MANAGEMENT DISCUSSION FROM LATEST 10K

Overview

The Company’s business is concentrated in the publishing, printing and distribution of newspapers under a single operating segment. The Company’s revenue includes the Chicago Sun-Times, Post-Tribune, SouthtownStar, Naperville Sun and other city and suburban newspapers in the Chicago metropolitan area. Segments that had previously been reported separately from the Sun-Times News Group are either included in discontinued operations (such as the Canadian Newspaper Operations) or included in “Corporate expenses” (such as the former Investment and Corporate Group) for all periods presented. Any remaining administrative or legacy expenses related to sold operations are also included in “Corporate expenses” for all periods presented.
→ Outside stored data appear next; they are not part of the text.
import Summits.NavierStokesRegularity.FluidComputer.PalasekTowerSuperposedRunNear

/-!
# THE PERTURBED-DATUM RUN: a bounded classical FREE Navier–Stokes run on a closed slab is shadowed, on the
# whole slab, by the free run from any Schwartz datum uniformly close to its own

Cell `ns-blowup`, seat `ns-blowup-ecbridge-3` (g7; D-0074 GROUP C «BRIDGE SUPPORT», lineage
`host_preparation`; bears_on LADDER-NS N1, route `PalasekTowerBreakdown`, crux `EpisodeBase` = item
stmt-NavierStokesRegularity-19179, line `slot` v5). LABEL: E–C typing + kernel analysis (theorems only;
no definition, no named fact, no `sorry`). WHAT THIS IS NOT: not Navier–Stokes evidence — an
EXISTENCE-AND-CLOSENESS theorem for the free system next to a GIVEN free classical run on a FIXED slab;
no stage, host, episode or blow-up is constructed or asserted.

## Contents (`ν = 1`, slab `[0, T] × ℝ³`)

Let `(v, q)` be a classical solution of the UNFORCED system on `[0, T] × ℝ³` with finite energy and
`‖v‖ ≤ M`, and let `a'` be a smooth divergence-free Schwartz datum with `‖a' − v(0)‖ ≤ D` everywhere and
`2D · exp (36 C₀² (2M+1)² T) ≤ 1/2`.

* `freeRun_near_of_datum` — every classical finite-energy free run `(u', p')` on `[0, s]`, `s ≤ T`, from `a'`
  satisfies `‖u'(t,x) − v(t,x)‖ ≤ 2D exp (36 C₀² (2M+1)² t) ≤ 1/2` and `‖u'‖ ≤ M + 1/2` (the mild-level
  bootstrap `Literature.Analysis.FluidPDE.norm_le_of_mildRef_bootstrap` with zero remainder; the a-priori
  bound of the run from Tao's class);
* `freeRun_unique_of_datum` — two such runs agree on their common slab;
* `exists_free_run_near_of_datum` — THE PERTURBED-DATUM RUN: the free run from `a'` exists classically with
  finite energy on the whole slab `[0, T]` and stays within `2D exp (36 C₀² (2M+1)² t)` of `v` (maximal
  classical solution, verbatim the tree's `PerturbedRun.exists_forced_run_near_free_run` /
  `SuperposedRun.exists_free_run_near_superposed`).

Consumer: the approximable-amplifier door of the germ host (a Schwartz mechanism datum, e.g. Gaussian-cored
vortex rings, is replaced IN THE KERNEL by a compactly supported approximant whose free run shadows the
certified one). References: T. Tao, Anal. PDE 6 (2013), Thm. 5.4 [cite: Tao2011, Thm. 5.4 (ii)+(iv)];
J. Leray, Acta Math. 63 (1934) §19 [cite: Leray1934, §19 (3.4)–(3.8)]; J. C. Robinson, J. L. Rodrigo,
W. Sadowski (2016), Thm. 8.17 [cite: RobinsonRodrigoSadowski2016, Thm. 8.17]; S. Palasek, arXiv:2605.13827 §4
[cite: Palasek2026ElementaryModel, §4].
-/

noncomputable section

namespace Summit.NavierStokesRegularity.FluidComputer.PalasekTowerClayBridge.PerturbedDatum

open Set MeasureTheory Filter Topology Function Real
open scoped ENNReal NNReal ContDiff
open Literature.Analysis Literature.Analysis.FluidPDE

section Main

variable {T M : ℝ} {v : ℝ → EuclideanSpace ℝ (Fin 3) → EuclideanSpace ℝ (Fin 3)}
  {q : ℝ → EuclideanSpace ℝ (Fin 3) → ℝ} {a' : EuclideanSpace ℝ (Fin 3) → EuclideanSpace ℝ (Fin 3)} {D : ℝ}

variable (hT : 0 < T)
  (hv : IsClassicalNSSolutionOn (Icc 0 T) 1 0 v q)
  (hE : ∃ C : ℝ≥0∞, C < ⊤ ∧ ∀ t ∈ Icc 0 T, ∫⁻ x, ‖v t x‖ₑ ^ 2 ≤ C)
  (hM : 0 < M) (hbd : ∀ t ∈ Icc 0 T, ∀ y, ‖v t y‖ ≤ M)
  (ha' : HasRapidSpatialDecay a') (hD : ∀ y, ‖a' y - v 0 y‖ ≤ D)
  (hsmall : 2 * D *
    Real.exp (36 * oseenSliceConst (EuclideanSpace ℝ (Fin 3)) ^ 2 * (M + (M + 1)) ^ 2 / 1 * T) ≤ 1 / 2)

include hT hv hE hM hbd ha' hD hsmall

/-- **Every free run from a nearby Schwartz datum stays within the bootstrap bound of the reference run**
(and is bounded by `M + 1/2`). [cite: Tao2011, Thm. 5.4 (ii)+(iv)] [cite: Leray1934, §19 (3.4)–(3.8)] -/
theorem freeRun_near_of_datum {s : ℝ} (hs0 : 0 < s) (hsT : s ≤ T)
    {u' : ℝ → EuclideanSpace ℝ (Fin 3) → EuclideanSpace ℝ (Fin 3)} {p' : ℝ → EuclideanSpace ℝ (Fin 3) → ℝ}
    (hcl' : IsClassicalNSSolutionOn (Icc 0 s) 1 0 u' p') (hu'0 : u' 0 = a')
    (hE' : ∃ C : ℝ≥0∞, C < ⊤ ∧ ∀ t ∈ Icc 0 s, ∫⁻ x, ‖u' t x‖ₑ ^ 2 ≤ C) :
    ∀ t ∈ Icc 0 s, ∀ x, ‖u' t x - v t x‖ ≤
        2 * D * Real.exp (36 * oseenSliceConst (EuclideanSpace ℝ (Fin 3)) ^ 2 * (M + (M + 1)) ^ 2 / 1 * t) ∧
      ‖u' t x - v t x‖ ≤ 1 / 2 ∧ ‖u' t x‖ ≤ M + 1 / 2 := by
  have hν : (0 : ℝ) < 1 := one_pos
  set lam : ℝ := 36 * oseenSliceConst (EuclideanSpace ℝ (Fin 3)) ^ 2 * (M + (M + 1)) ^ 2 / 1
    with hlam_def
  have hlam0 : 0 ≤ lam := by positivity
  have hD0 : 0 ≤ D := (norm_nonneg _).trans (hD 0)
  have hsub : Icc 0 s ⊆ Icc 0 T := Icc_subset_Icc le_rfl hsT
  have hsubo : Ioc 0 s ⊆ Ioc 0 T := Ioc_subset_Ioc le_rfl hsT
  -- the reference run on `[0, s]`: mild identity with zero remainder
  have hvs : IsClassicalNSSolutionOn (Icc 0 s) 1 0 v q := hv.mono hsub (uniqueDiffOn_Icc hs0)
  have hslc : ∀ t ∈ Icc 0 s, Continuous (v t) := fun t ht => (hvs.contDiff_velocity ht).continuous
  have hmeas := SuperposedRun.aestronglyMeasurable_of_classical hvs
  have hrep : ∀ t ∈ Ioc 0 s, v t =ᵐ[volume] fun x =>
      UnboundedOperators.heatExtension (v 0) (1 * t) x - oseenDuhamel 1 0 v v t x +
        (0 : ℝ → EuclideanSpace ℝ (Fin 3) → EuclideanSpace ℝ (Fin 3)) t x := by
    intro t ht
    have h := SuperposedRun.ae_eq_oseenMild_free hv hT hE hM hbd (hsubo ht)
    filter_upwards [h] with x hx
    rw [hx]; simp
  have hF : ∀ t ∈ Ioc 0 s, ∀ x,
      ‖(0 : ℝ → EuclideanSpace ℝ (Fin 3) → EuclideanSpace ℝ (Fin 3)) t x‖ ≤ 0 := fun t _ x => by simp
  -- the perturbed (free) run: force `0`, bounded by some `B` (Tao class)
  have hgc : Continuous (uncurry (0 : ℝ → EuclideanSpace ℝ (Fin 3) → EuclideanSpace ℝ (Fin 3))) :=
    continuous_const
  have hG : ∀ τ ∈ Icc 0 s, ∀ y,
      ‖(0 : ℝ → EuclideanSpace ℝ (Fin 3) → EuclideanSpace ℝ (Fin 3)) τ y‖ ≤ 0 := fun τ _ y => by simp
  have hgdiv : ∀ τ ∈ Icc 0 s,
      IsWeaklyDivFree ((0 : ℝ → EuclideanSpace ℝ (Fin 3) → EuclideanSpace ℝ (Fin 3)) τ) :=
    fun τ _ θ _ => by simp
  have hg2 : ∀ τ ∈ Icc 0 s,
      eLpNorm ((0 : ℝ → EuclideanSpace ℝ (Fin 3) → EuclideanSpace ℝ (Fin 3)) τ) 2 volume ≤
        ENNReal.ofReal 0 := fun τ _ => by simp
  have hE'nn : ∃ C : ℝ≥0, ∀ t ∈ Icc 0 s, ∫⁻ x, ‖u' t x‖ₑ ^ 2 ≤ C := by
    obtain ⟨C, hC, hb⟩ := hE'
    exact ⟨C.toNNReal, fun t ht => (hb t ht).trans (ENNReal.coe_toNNReal hC.ne).ge⟩
  have h0' : HasRapidSpatialDecay (u' 0) := by rw [hu'0]; exact ha'
  have hTao := hcl'.hasBoundedSobolevNormsOn_of_clayForce hν hs0 hE'nn h0'
    Literature.Claims.NS.ClayVariants.isSmoothOnHalfSpace_zero
    Literature.Claims.NS.ClayVariants.hasRapidSpaceTimeDecay_zero
  obtain ⟨B, -, hB⟩ := HasBoundedSobolevNormsOn.exists_forall_norm_iteratedFDeriv_le hTao
    (fun t ht => hcl'.contDiff_velocity ht) 0
  have hbd' : ∀ t ∈ Icc 0 s, ∀ y, ‖u' t y‖ ≤ B := fun t ht y => by
    simpa using hB t ht y
  have hD' : ∀ y, ‖u' 0 y - v 0 y‖ ≤ D := fun y => by rw [hu'0]; exact hD y
  -- the smallness at `s ≤ T`
  have hΨ : 2 * (D + (0 + 4 * (1 : ℝ) ^ (-(3 / 4 : ℝ)) * s ^ (1 / 4 : ℝ) * 0)) *
      Real.exp (36 * oseenSliceConst (EuclideanSpace ℝ (Fin 3)) ^ 2 * (M + (M + 1)) ^ 2 / 1 * s) ≤
        1 / 2 := by
    have h1 : Real.exp (lam * s) ≤ Real.exp (lam * T) := Real.exp_le_exp.2 (by nlinarith)
    rw [mul_zero, add_zero, add_zero, ← hlam_def]
    calc 2 * D * Real.exp (lam * s) ≤ 2 * D * Real.exp (lam * T) := by gcongr
      _ ≤ 1 / 2 := by rw [hlam_def]; exact hsmall
  intro t ht x
  have key := sup_stability_mildRef_bootstrap hν hs0 hslc hmeas hM (fun t ht => hbd t (hsub ht)) hrep le_rfl
    hF hcl' hgc hG hgdiv le_rfl hg2 hE' hbd' hD' hΨ t ht x
  have key2 := norm_le_of_mildRef_bootstrap hν hs0 hslc hmeas hM (fun t ht => hbd t (hsub ht)) hrep le_rfl
    hF hcl' hgc hG hgdiv le_rfl hg2 hE' hbd' hD' hΨ t ht x
  refine ⟨?_, key2.1, key2.2⟩
  have hsimp : 2 * (D + (0 + 4 * (1 : ℝ) ^ (-(3 / 4 : ℝ)) * s ^ (1 / 4 : ℝ) * 0)) = 2 * D := by ring
  rw [hsimp] at key
  exact key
The Company’s revenue is primarily derived from the sale of advertising space within the Company’s publications. Advertising revenue accounted for approximately 77% of the Company’s consolidated revenue for the year ended December 31, 2007. Advertising revenue is largely comprised of three primary sub-groups: retail, national and classified. Advertising revenue is subject to changes in the economy in general, on both a national and local level, and in individual business sectors. The Company’s advertising revenue experiences seasonality, with the first quarter typically being the lowest. Advertising revenue is recognized upon publication of the advertisement.

Approximately 21% of the Company’s revenue for the year ended December 31, 2007 was generated by circulation of the Company’s publications. This includes sales of publications to individuals on a single copy or subscription basis and to sales outlets, which then re-sell the publications. The Company recognizes circulation revenue from subscriptions on a straight-line basis over the subscription term and single-copy sales at the time of distribution. The Company also generates revenue from job printing and other activities which are recognized upon delivery.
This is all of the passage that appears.